** Data to use follows **

/-- The prime values off `(q)` are `±1`. [cite: HeathBrownActa2001, §9 p. 55] -/
theorem psi_real : ∀ v : HeightOneSpectrum (𝓞 K), ¬ i.mod𝔪 ≤ v.asIdeal → i.ψ v = 1 ∨ i.ψ v = -1 :=
  fun v hv => grossenChar_prime_eq_one_or i.one_le i.sq_eq_one i.charAngle_eq v hv

/-- `L(s, ν^{(0,0)})` is holomorphic on `Re s > 8/9`. [cite: Mitsui1956, Lemma 5] -/
theorem differentiableOn_L : DifferentiableOn ℂ i.L {s : ℂ | 8 / 9 < s.re} :=
  differentiableOn_grossenL i.one_le i.char 0 0 i.not_isTrivialMod

/-- `L(s, ν^{(0,0)}) = L_{(q)}(ψ, s)` for `Re s > 1`. [cite: NeukirchANT1999, Ch. VII §8 (8.1) Proposition] -/
theorem L_eq_rayClassLSeries {s : ℂ} (hs : 1 < s.re) : i.L s = rayClassLSeries i.mod𝔪 i.ψ s :=
  grossenL_eq_rayClassLSeries i.one_le i.char 0 0 i.not_isTrivialMod hs

/-- `L(1, ν^{(0,0)}) ≠ 0` (Hecke–Landau). [cite: NeukirchANT1999, Ch. VII §8 Thm. (8.5)] -/
theorem L_one_ne_zero : i.L 1 ≠ 0 := grossenL_one_ne_zero i.one_le i.ne_one i.charAngle_eq

/-- `L(σ, ν^{(0,0)})` is real for real `σ > 8/9`. [cite: MontgomeryVaughan2007, §10.1] -/
theorem L_ofReal_im {σ : ℝ} (hσ : 8 / 9 < σ) : (i.L σ).im = 0 :=
  grossenL_ofReal_im i.one_le i.sq_eq_one i.ne_one i.charAngle_eq hσ

/-- The genuine product member `(q_iq_j, χ_iχ_j)` (for `χ_iχ_j` non-principal). [cite: MontgomeryVaughan2007, §11.2 p. 285] -/
def prodIdx (i j : SiegelIdx) (h : ¬ prodChar i.char j.char = 1) : SiegelIdx :=
  ⟨⟨i.modulus * j.modulus, prodChar i.char j.char⟩, one_le_mul i.one_le j.one_le,
    prodChar_sq_eq_one _ _ i.sq_eq_one j.sq_eq_one, h,
    charAngle_prodChar _ _ i.one_le j.one_le i.charAngle_eq j.charAngle_eq⟩

open Classical in
/-- **The product member `χ_iχ_j mod q_iq_j`** (junk value `i` when `χ_iχ_j` is principal). [cite: MontgomeryVaughan2007, §11.2 p. 285] -/
def mul (i j : SiegelIdx) : SiegelIdx := if h : prodChar i.char j.char = 1 then i else prodIdx i j h

/-- "`χ_iχ_j` is principal". [folklore] -/
def Principal (i j : SiegelIdx) : Prop := prodChar i.char j.char = 1

/-- The junk value in the principal case. [folklore] -/
theorem mul_of_principal (h : Principal i j) : mul i j = i := by
  unfold SiegelIdx.mul; exact dif_pos h

/-- The product member in the non-principal case. [folklore] -/
theorem mul_of_not_principal (h : ¬ Principal i j) : mul i j = prodIdx i j h := by
  unfold SiegelIdx.mul; exact dif_neg h

/-- `Q(χ_iχ_j) ≤ Q(χ_i)Q(χ_j)` (`q_iq_j`, or `q_i ≤ q_iq_j` for the junk value). [cite: MontgomeryVaughan2007, §11.2 p. 285] -/
theorem modulus_mul_le : ((mul i j).modulus : ℝ) ≤ (i.modulus : ℝ) * (j.modulus : ℝ) := by
  by_cases h : Principal i j
  · rw [mul_of_principal i j h]
    have hj : (1 : ℝ) ≤ (j.modulus : ℝ) := by exact_mod_cast j.one_le
    have hi : (0 : ℝ) ≤ (i.modulus : ℝ) := Nat.cast_nonneg _
    calc (i.modulus : ℝ) = (i.modulus : ℝ) * 1 := (mul_one _).symm
      _ ≤ (i.modulus : ℝ) * (j.modulus : ℝ) := mul_le_mul_of_nonneg_left hj hi
  · rw [mul_of_not_principal i j h]
    show ((i.modulus * j.modulus : ℕ) : ℝ) ≤ _
    push_cast
    exact le_rfl

/-- **`L(s, χ_iχ_j) = L_{(q_i)(q_j)}(ψ_iψ_j, s)` for `Re s > 1`** when `χ_iχ_j` is not principal.
[cite: MontgomeryVaughan2007, §11.2 p. 285] -/
theorem L_mul_eq {s : ℂ} (h : ¬ Principal i j) (hs : 1 < s.re) :
    (mul i j).L s = rayClassLSeries (i.mod𝔪 * j.mod𝔪) (fun v => i.ψ v * j.ψ v) s := by
  rw [mul_of_not_principal i j h]
  show grossenL (one_le_mul i.one_le j.one_le) (prodChar i.char j.char) 0 0 s = _
  have hnt : ¬ IsTrivialMod (i.modulus * j.modulus) (grossenChar (one_le_mul i.one_le j.one_le) (prodChar i.char j.char) 0 0) :=
    fun h' => h ((isTrivialMod_iff (one_le_mul i.one_le j.one_le)).mp h').1
  rw [grossenL_eq_rayClassLSeries _ _ 0 0 hnt hs, span_natCast_mul_span_natCast]
  refine rayClassLSeries_congr (span_natCast_ne_bot_of_one_le (one_le_mul i.one_le j.one_le)) (fun v hv => ?_) s
  exact grossenChar_prodChar _ _ i.one_le j.one_le i.charAngle_eq j.charAngle_eq v.ne_bot
    (sup_span_eq_top_of_not_le (one_le_mul i.one_le j.one_le) hv)

/-- For `χ_iχ_j` principal, `ψ_i = ψ_j` on the primes `𝔭 ∤ q_iq_j`. [cite: MontgomeryVaughan2007, §11.2 p. 285] -/
theorem psi_eq_of_principal (h : Principal i j) (v : HeightOneSpectrum (𝓞 K))
    (hv : ¬ Ideal.span {((i.modulus * j.modulus : ℕ) : 𝓞 K)} ≤ v.asIdeal) : i.ψ v = j.ψ v := by
  have hprod := grossenChar_prodChar i.char j.char i.one_le j.one_le i.charAngle_eq j.charAngle_eq v.ne_bot
    (sup_span_eq_top_of_not_le (one_le_mul i.one_le j.one_le) hv)
  have h1 : grossenChar (one_le_mul i.one_le j.one_le) (prodChar i.char j.char) 0 0 v.asIdeal = 1 := by
    have htriv : IsTrivialMod (i.modulus * j.modulus)
        (grossenChar (one_le_mul i.one_le j.one_le) (prodChar i.char j.char) 0 0) := by
      rw [isTrivialMod_iff]; exact ⟨h, rfl, rfl⟩
    exact htriv _ v.ne_bot (sup_span_eq_top_of_not_le (one_le_mul i.one_le j.one_le) hv)
  rw [h1] at hprod
  have hvi : ¬ i.mod𝔪 ≤ v.asIdeal := fun hle => hv ((span_natCast_mul_le_left _ _).trans hle)
  have hvj : ¬ j.mod𝔪 ≤ v.asIdeal := fun hle => hv ((span_natCast_mul_le_right _ _).trans hle)
  rcases i.psi_real v hvi with hi | hi <;> rcases j.psi_real v hvj with hj | hj
  · exact hi.trans hj.symm
  · exfalso; simp only [ψ] at hi hj; rw [hi, hj] at hprod; norm_num at hprod
  · exfalso; simp only [ψ] at hi hj; rw [hi, hj] at hprod; norm_num at hprod
  · exact hi.trans hj.symm

end SiegelIdx

/-! ### The zeta factor `Z = ζ₁_K` -/

/-- `ζ₁_K` is real on the real axis. [folklore] -/
theorem dedekindZeta₁_ofReal_im (σ : ℝ) : (dedekindZeta₁ K σ).im = 0 :=
  entire_sub_one_mul_ofReal_im_eq_zero (a := fun n => (idealNormCount K n : ℂ)) (fun n => Complex.conj_natCast _)
    (x₀ := 1) (dedekindZeta₁_differentiable K) (fun s hs => by rw [dedekindZeta₁_apply_eq_mul hs]; rfl) σ

/-- `Re ζ_K(σ) ≥ 1` for real `σ > 1`. [folklore] -/
theorem one_le_dedekindZeta_ofReal_re {σ : ℝ} (hσ : 1 < σ) : 1 ≤ (_root_.NumberField.dedekindZeta K σ).re := by
  rw [dedekindZeta_eq_LSeries]
  refine one_le_re_LSeries_ofReal (fun n => ?_) (by simp [idealNormCount_one]) ?_
  · exact Nat.cast_nonneg _
  · exact LSeriesSummable_dedekindZeta (by simpa using hσ)

/-- `Re ζ₁_K(σ) > 0` for `1 < σ`. [folklore] -/
theorem dedekindZeta₁_ofReal_re_pos {σ : ℝ} (hσ : 1 < σ) : 0 < (dedekindZeta₁ K σ).re := by
  rw [dedekindZeta₁_apply_eq_mul (by simpa using hσ), show (σ : ℂ) - 1 = ((σ - 1 : ℝ) : ℂ) by push_cast; ring,
    Complex.re_ofReal_mul]
  exact mul_pos (by linarith) (by linarith [one_le_dedekindZeta_ofReal_re hσ])

/-- The disc `|s − 2| ≤ 37/36` lies in `35/36 ≤ Re s ≤ 4`, `|Im s| ≤ 37/36`. [folklore] -/
theorem bounds_of_mem_closedBall {s : ℂ} (hs : s ∈ closedBall (2 : ℂ) (37 / 36)) :
    35 / 36 ≤ s.re ∧ s.re ≤ 4 ∧ |s.im| ≤ 37 / 36 := by
  rw [mem_closedBall, dist_eq_norm] at hs
  have h1 := (abs_re_le_norm (s - 2)).trans hs
  have h2 := (abs_im_le_norm (s - 2)).trans hs
  simp only [sub_re, sub_im] at h1 h2
  norm_num at h1 h2
  rw [abs_le] at h1
  exact ⟨by linarith [h1.1], by linarith [h1.2], h2⟩

/-! ### Positivity of `L(1, χ)` -/

namespace SiegelIdx

variable (i j : SiegelIdx)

** End of Data to use **

## Exercise details
The first line of the entries above and every line after it, up to and including the line with "fun v hv => grossenChar_prime_eq_one_or", should be set down exactly.

## Solved problem
/-- The prime values off `(q)` are `±1`. [cite: HeathBrownActa2001, §9 p. 55] -/
theorem psi_real : ∀ v : HeightOneSpectrum (𝓞 K), ¬ i.mod𝔪 ≤ v.asIdeal → i.ψ v = 1 ∨ i.ψ v = -1 :=
  fun v hv => grossenChar_prime_eq_one_or i.one_le i.sq_eq_one i.charAngle_eq v hv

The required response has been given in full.